Art. 39.La délégation syndicale au complet peut, sans que cela puisse perturber l'organisation du travail et moyennant l'accord de l'employeur ou de ses représentants qui ne peuvent refuser arbitrairement, procéder à toutes communications orales ou écrites utiles au personnel.

Ces communications doivent avoir un caractère professionnel ou syndical.

Art. 40.Sauf cas d'urgence, la délégation syndicale doit en avertir au moins cinq jours ouvrables à l'avance la direction centrale du personnel de l'entreprise.

Art. 41.Des réunions d'information du personnel de l'entreprise peuvent, sans que cela puisse perturber l'organisation du travail, être organisées par la délégation syndicale sur les lieux de travail et pendant les heures de travail, moyennant l'accord de l'employeur ou de ses représentants qui ne peuvent refuser arbitrairement.

Ceci signifie que : 1. ces réunions ne se placent pas durant le temps ou la présence du personnel est nécessaire pour le bon fonctionnement du travail;2. ces réunions ne durent pas plus d'une heure (y compris les déplacements du personnel pour se rendre au lieu de la réunion et pour retourner au lieu de travail);3. le jour, heure et lieu sont fixés de commun accord avec la direction.
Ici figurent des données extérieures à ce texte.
import Summits.QuantumFields.YangMills.Theses.ConvexGribovBody
import Literature.MathematicalPhysics.QuantumFieldTheory.LatticeGaugeProofs
import Literature.MathematicalPhysics.QuantumFieldTheory.WilsonWeakCouplingBounds
import Literature.MathematicalPhysics.QuantumFieldTheory.LatticeGaugeDobrushinPoincare
import Literature.MathematicalPhysics.QuantumLattice.TorusWilsonFlowExistence
import Literature.MathematicalPhysics.QuantumLattice.HeatKernelGroupGaugeProofs
import Literature.MathematicalPhysics.QuantumLattice.HeatKernelGroupMeasureProofs

/-!
# Disproof work file — crux `ConvexGribovBody.BrascampLiebVacuum` (stmt-QuantumFields-8779)

Standing disprover's Lean record (cdisprove, cycle 1, 2026-08-16). Landed on the negative lane
(`Summits/QuantumFields/YangMills/Theorems/BrascampLiebVacuum/Negative/`, all ACCEPTED):
`WilsonTorusToolkit` p102396, `FalseWithoutLocality` p105503, `DmaxVolumeBound` p106875,
`FalseForFiniteGroups` p107556, `FalseWithoutLipschitz` p107836 — import those; the copies below
(namespace `…Cruxes.BrascampLiebVacuum.Disproof`) only make this work file stand-alone. Prose only in docstrings /
comments; every `theorem` without `sorry` is kernel-checked; `sorry` appears ONLY in the
`NearMisses` section, with the obstruction in the docstring.

## Findings (index)

* **F0 — verdict of cycle 1: NO KILL.** The crux is a weak-coupling, volume-uniform Poincaré
  inequality `Var_μ f ≤ C · Dmax(β,S) · dir f` (`∃ C ∃ β₀ ∀ β ≥ β₀ ∃ S₀ ∀ S ≥ S₀ ∀ admissible f`). To
  refute it one must, for a given `C`, pick `β` and then beat EVERY `S₀(β)`, i.e. exhibit admissible
  `f_S` with `Var/dir > C · Dmax(β,S)` for infinitely many `S` at that `β`. Lower bounds on
  `Var/dir` are cheap (test functions); the missing piece is an `S`-UNIFORM UPPER bound on `Dmax`
  at some fixed large `β` — a quantitative form of the sibling crux `CovarianceBound`, for which no
  rigorous tool exists (the trivial bound `Dmax ≤ 3N(2S+1)³` is PROVED below, `dmax_le_volume`,
  filed as `Negative/DmaxVolumeBound.lean`, p106875 ACCEPTED — useless against `S₀(β)`: a refuting family
  would need `Var/dir ≫ S³` at fixed `β`, i.e. phase coexistence at weak coupling).
* **F1 — junk hunt negative (statement is robust).** `μ = wilsonMeasure` is a probability measure
  (tree `isProbabilityMeasure_wilsonMeasure`); `Dmax` is genuine (argmin of the slice Coulomb
  functional is non-empty by compactness, `0 ≤ cov ≤ 3N(2S+1)³`, `U ↦ sup_{argmin} cov` is u.s.c.
  by Berge hence Borel, and Borel = product σ-algebra since `G ↪ U(N)` is second countable);
  under (iii) the metric `slope` is a genuine bounded `limsup` (`≤ K`, filter `𝓝[≠] x ≠ ⊥` on a
  connected non-trivial group) and `U ↦ slope f U e` is a limit of l.s.c. functions, hence Borel;
  `r.N ≥ 1` and `G` non-trivial are forced by "non-abelian"; `G` is CONNECTED
  (`IsSimpleCompactGroup.1`), which blocks the locally-constant `ℤ₂`-character witness
  (`W = ∏_{e∈p} det U_e` for `O(3)`-like groups would have `dir W = 0 < Var W`).
* **F2 — load-bearing hypotheses (theorems below, sorry-free).**
  (ii) time-zero locality is NECESSARY: `false_without_locality_at` — for every admissible `(G,r)`,
  every `C, β` and `S ≥ 1` the slice-ONE plaquette `Re tr ρ(U_p)` is gauge invariant and
  link-Lipschitz (`4N⁴`) with `dir f = 0 < Var_μ f`; packaged negations `false_without_locality`,
  `not_brascampLiebVacuum_without_locality` (the latter modulo the tree fact
  `isSimpleCompactGroup_specialUnitaryGroup`, only to exhibit one admissible `G = SU(2)`).
  Landed for import as `Summits/QuantumFields/YangMills/Theorems/BrascampLiebVacuum/Negative/`
  `WilsonTorusToolkit.lean` (p102396 ACCEPTED) and `FalseWithoutLocality.lean` (p105503 ACCEPTED);
  this work file carries verbatim copies under the `…Cruxes.BrascampLiebVacuum.Disproof`
  namespace so that it elaborates stand-alone.
  (iii) Lipschitz is NECESSARY: `brascampLiebVacuum_false_without_lipschitz_at` /
  `_without_lipschitz` / `not_brascampLiebVacuum_without_lipschitz` — for the indicator of
  `{Re tr ρ(U_p) < c}` (`p` the time-ZERO plaquette at the origin; gauge invariant, `t = 0`-local,
  `{0,1}`-valued) EVERY `slope` is `0` (`slope_indicator_eq_zero`: eventually-constant where `f` is
  locally constant in the link, and the JUNK value `sInf ∅ = 0` of an unbounded `limsup` at the
  jump set), so `dir f = 0 < (μA)²·μ{Re tr > c} ≤ Var f`. Filed as
  `Negative/FalseWithoutLipschitz.lean` (p107836 ACCEPTED; toolkit-only imports, plaquette facts inlined). MORAL: (iii) is the only source
  of an upper bound on the slopes AND of their non-junk meaning; a proof must use it quantitatively.
  (i) gauge invariance is PROBABLY INESSENTIAL (information for provers, not a theorem): the
  single-link marginal of `μ` is exactly Haar (gauge invariance of `μ`), so a non-invariant local
  `f` has `Var/dir = O(1)` (Haar Poincaré on `G`), and gauge-averaging `f ↦ ∫ f(U^g) dg` plus the
  `O(1)` Poincaré constant of the compact gauge ORBIT reduce general `f` to invariant ones at the
  cost `C·Dmax + O(1)`; this is harmless iff `Dmax ≳ const`, expected (`Dmax ≥ avg_p D(p) =
  3·E‖A_j(0)‖²_F ≍ dim G/β` … but `C·Dmax` vs `O(1)` at large `β` is exactly not uniform: a proof
  for invariant `f` does NOT formally give all `f` with the same β-uniform `C`).
  `IsCompactSimpleLieGroup`: connectedness/non-discreteness is used ESSENTIALLY (for a junk
  reason) — PROVED: `not_brascampLiebVacuum_for_finite_gauge_groups` (UNCONDITIONAL: the crux
  with `IsCompactSimpleLieGroup G` replaced by "`G` finite non-abelian" is false; witness `S₃`,
  discrete topology, permutation representation on `ℂ³`; for a discrete group `𝓝[≠] x = ⊥`,
  every `slope` is `sInf univ = 0`, `dir ≡ 0`, while the time-zero plaquette trace satisfies ALL
  of (i)–(iii) and has positive variance: `brascampLiebVacuum_false_of_discrete_at`). Filed as
  `Negative/FalseForFiniteGroups.lean` (p107556 ACCEPTED).
* **F3 — the only soft spot: `C` before `β`.** The crux quantifies `∃ C` BEFORE `∀ β ≥ β₀`, while
  the route's `closes` consumes `κ = C·D(β)` per `β` (a `C(β)` would serve `Assembly` unchanged).
  Ideator 1's trap obstruction (`Cruxes/BrascampLiebVacuum/TrapObstruction-ideator1.md`): for
  `SU(N ≥ 5)` fundamental the single-link centre defect is a strict local minimum of the 4d Wilson
  action; an admissible LOCAL `t = 0` test function then has `Var/dir ≥ e^{(2−12π²/N−o(1))β}`
  (rigorous programme for `N ≥ 60`: DLR lower bound + chessboard upper bound), so the crux FORCES
  `Dmax(β,S) ≥ C⁻¹ e^{(2−12π²/N)β}` for all `S ≥ S₀(β)`; with asymptotic scaling of the Coulomb
  covariance (`Dmax ≍ ξ/β`, `ξ ≍ e^{12π²β/(11N)}`) the β-UNIFORM `C` is physically dead for
  `N ≥ 16` — but NOT refutable: it needs the `S`-uniform upper bound of F0. Recorded precisely as
  `ratio_le_of_inner` (crux + any admissible ratio lower bound ⇒ the same lower bound on
  `C·Dmax`) plus the docstring list of the two missing inputs. RECOMMENDED REPAIR for the planner
  (costs the route nothing): move `∃ C` after `∀ β ≥ β₀` ("`∃ β₀ ∀ β ≥ β₀ ∃ C > 0 ∃ S₀ …`") —
  typed below as `BrascampLiebVacuumPerBeta` with `brascampLiebVacuumPerBeta_of` (crux ⇒ repair)
  and `closes_of_perBeta` (repair ∧ CovarianceBound ∧ PoincareToGap ∧ ContinuumLegGivenGap ⇒
  YangMills, the route's own `closes` proof with `C` obtained after `β`).
* **F4 — the picked line `Lines/SketchIdeator2.lean` (stubs checked cheaply).**
  `stub_pairIneq`: TRUE numerically with margin ≥ 4 (`min (rhs/lhs) = 4.0` at `L = 1, q = 0`;
  scan `L ≤ 5000`, `q`-grid `2·10⁴`; `β = (1+q)/2 · (1−q^L)/(1−q)` confirmed) — the constant `3`
  could be lowered. `stub_absSqrt`: Cauchy–Schwarz, true. `stub_momentCone`: TRUE — the two
  Hankel conditions are exactly the truncated STIELTJES conditions for `s₀..s_{2S+1}`; in the
  positive-definite case a representing measure `ν` on `[0,∞)` exists (classical), symmetry
  `s_u = s_{L−u}` folds `ν|_{(1,∞)}` onto `[0,1]` via `x ↦ 1/x` with weight `x^L`, giving the pair
  atoms `(q^u+q^{L−u})/2`; the atom cone is closed (`p_q(0) ≥ 1/2`) and the PSD cone is the
  closure of its interior, so singular boundary cases follow — no counterexample exists (checked
  by hand at `S = 1, 2`: PSD cone `{a ≥ b ≥ 0}` resp. rank analysis, all representable).
  `stub_rpHankel`: supported by the tree's `wilsonExpectation_oddReflectionPositive` (`L` odd
  `≥ 3`, observables on temporal links `1 ≤ t ≤ S` and spatial links `1 ≤ t ≤ S+1`, includes the
  fixed slice) — fine for `S ≥ 1`, trivial for `S = 0`. `stub_product`, `stub_zeroMode`: physics,
  inherit F3 (their `C_P`, `C_B` are also quantified before `β`); `stub_zeroMode` is implied by the
  crux (`b = L·Var(f̄) ≤ L·Var f`). No stub is cheaply false.
-/

noncomputable section

open scoped BigOperators Topology Matrix Matrix.Norms.Frobenius
open Filter MeasureTheory
open Literature.MathematicalPhysics.QuantumFieldTheory

namespace Summit.QuantumFields.YangMills.Cruxes.BrascampLiebVacuum.Disproof

/-! ### General lemmas -/

section General

/-- On `ℝ` the `limsup` of the zero function is `0` along EVERY filter (along `⊥` this is the
junk value `sInf univ = 0`). [folklore] -/
theorem limsup_const_zero {α : Type*} (F : Filter α) :
    Filter.limsup (fun _ : α => (0 : ℝ)) F = 0 := by
  rcases F.eq_or_neBot with rfl | hF
  · rw [Filter.limsup_eq]
    simp only [Filter.eventually_bot, Set.setOf_true]
    exact Real.sInf_of_not_bddBelow not_bddBelow_univ
  · exact Filter.limsup_const 0

variable {d L N : ℕ} {G : Type*} [Group G] [TopologicalSpace G] [IsTopologicalGroup G]
  [CompactSpace G] [MeasurableSpace G] [BorelSpace G]

/-- **The Wilson measure charges every non-empty open set** (continuous `ρ`, any compact `G`,
any `d`, `L`, `β`): it is the open-positive product Haar measure with density
`Z⁻¹ e^{−β S_W} ≥ Z⁻¹ e^{−|β| B} > 0`, `B` a bound for the Wilson action of the finite torus.
Generalises `isOpenPosMeasure_wilsonMeasure_fundamental` (`QCDPhaseQuenchedReweighting.lean`,
`SU(3)` with its fundamental representation) verbatim. [folklore] -/
theorem isOpenPosMeasure_wilsonMeasure [NeZero L] (ρ : G →* Matrix (Fin N) (Fin N) ℂ)
    (hρ : Continuous ρ) (β : ℝ) :
    (wilsonMeasure (d := d) (L := L) ρ β).IsOpenPosMeasure := by
  obtain ⟨B, hB⟩ := exists_abs_wilsonAction_le (d := d) (L := L) ρ hρ
  haveI := isProbabilityMeasure_wilsonMeasure (d := d) (L := L) ρ hρ β
  haveI : (haarProbability G).IsOpenPosMeasure := by unfold haarProbability; infer_instance
  have hle : ENNReal.ofReal (Real.exp (-(|β| * B))) •
      (Measure.pi fun _ : Edge d L => haarProbability G) ≤
      wilsonWeight (d := d) (L := L) ρ β := by
    rw [wilsonWeight, ← withDensity_const]
    refine withDensity_mono (Eventually.of_forall fun U => ENNReal.ofReal_le_ofReal
      (Real.exp_le_exp.2 ?_))
    have h1 : β * wilsonAction ρ U ≤ |β| * B :=
      (le_abs_self _).trans (by rw [abs_mul]; exact mul_le_mul_of_nonneg_left (hB U) (abs_nonneg β))
    linarith
  have hZ : (partitionFunction (d := d) (L := L) ρ β)⁻¹ ≠ 0 := by
    intro h0
    have h1 := measure_univ (μ := wilsonMeasure (d := d) (L := L) ρ β)
    rw [wilsonMeasure, h0, zero_smul] at h1
    simp at h1
  refine ⟨fun O hO hne => ?_⟩
  rw [wilsonMeasure, Measure.smul_apply, smul_eq_mul]
  refine mul_ne_zero hZ (lt_of_lt_of_le ?_ (Measure.le_iff'.1 hle O)).ne'
  rw [Measure.smul_apply, smul_eq_mul]
  exact ENNReal.mul_pos (ENNReal.ofReal_pos.2 (Real.exp_pos _)).ne' (hO.measure_pos _ hne).ne'

omit [Group G] [IsTopologicalGroup G] [CompactSpace G] [MeasurableSpace G] [BorelSpace G] in
/-- **Genuine variance.** Under an open-positive finite measure on a compact space, a continuous
function taking two different values has `0 < ∫ (f - c)²` for every constant `c`. [folklore] -/
theorem integral_sq_sub_pos {X : Type*} [TopologicalSpace X] [CompactSpace X] [MeasurableSpace X]
    [OpensMeasurableSpace X] (μ : Measure X) [IsFiniteMeasure μ] [μ.IsOpenPosMeasure]
    {f : X → ℝ} (hf : Continuous f) {U₁ U₂ : X} (hne : f U₁ ≠ f U₂) (c : ℝ) :
    0 < ∫ U, (f U - c) ^ 2 ∂μ := by
  have hg : Continuous fun U => (f U - c) ^ 2 := by fun_prop
  have hint : Integrable (fun U => (f U - c) ^ 2) μ :=
    (BoundedContinuousFunction.mkOfCompact ⟨_, hg⟩).integrable μ
  rw [integral_pos_iff_support_of_nonneg_ae (Eventually.of_forall fun U => sq_nonneg _) hint]
  refine hg.isOpen_support.measure_pos μ ?_
  by_cases h1 : f U₁ = c
  · refine ⟨U₂, ?_⟩
    rw [Function.mem_support]
    have : f U₂ - c ≠ 0 := fun h => hne (by rw [h1]; linarith)
    positivity
  · refine ⟨U₁, ?_⟩
    rw [Function.mem_support]
    have : f U₁ - c ≠ 0 := fun h => h1 (by linarith)
    positivity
L'organisation de ces réunions d'information se justifie plus particulièrement lors de la négociation ou de la conclusion des conventions collectives ou accords collectifs. CHAPITRE IX. - Règlement des différends

Art. 42.Sans préjudice de l'application du règlement d'ordre intérieur de la Commission paritaire des grandes entreprises de vente au détail, en matière de conciliation, les délégués syndicaux tentent de régler directement avec l'employeur les différends nés dans l'entreprise.

Lorsque l'intervention d'une délégation syndicale n'a pas permis d'aboutir à un accord avec l'employeur pour le règlement d'un différend, les délégués peuvent faire appel aux représentants permanents de leur organisation représentative pour continuer l'examen de l'affaire. Dans cette éventualité l'employeur peut se faire assister de représentants de son organisation professionnelle.

Après épuisement de tous les moyens de négociation, la délégation syndicale peut faire porter le différend devant le bureau de conciliation de la Commission paritaire des grandes entreprises de vente au détail.

Art. 43.Pendant la durée d'une convention collective de travail couverte par une clause de paix sociale, y inclus la durée du préavis de dénonciation, les parties s'engagent à ne pas recourir à la grève ou au lock-out dans les entreprises ou elle aura été appliquée, sans avoir recours aux dispositions de l'article 42 et, notamment à la conciliation préalable de la commission paritaire. Les grèves ou lock-out déclarés en contradiction avec la présent article ne sont pas soutenus.

Le préavis de grève ne peut être notifié que par écrit et après que le bureau de conciliation de la Commission paritaire se soit prononcé.

Art. 44.Le préavis de grève a une durée d'au moins quatorze jours calendrier et commence à courir le jour suivant la notification. CHAPITRE X. - Dispositions finales

Art. 45.La convention collective de travail du 5 novembre 2002, conclue au sein de la Commission paritaire des grandes entreprises de vente au détail, fixant le statut des délégations syndicales (arrêté royal du 10 juillet 2003, Moniteur belge du 2 septembre 2003) est abrogée.

Art. 46.La présente convention collective de travail entre en vigueur le 1er juillet 2003 et est conclue pour une durée indéterminée.

Chacune des parties peut y mettre fin moyennant un préavis de six mois, à notifier au président de la Commission paritaire des grandes entreprises de vente au détail.

L'organisation qui prend l'initiative de la dénonciation doit en indiquer les motifs et déposer simultanément des propositions d'amendement que les autres organisations signataires s'engagent à discuter dans le délai d'un mois de leur réception au sein de la commission paritaire.

Vu pour être annexé à l'arrêté royal du 10 novembre 2004.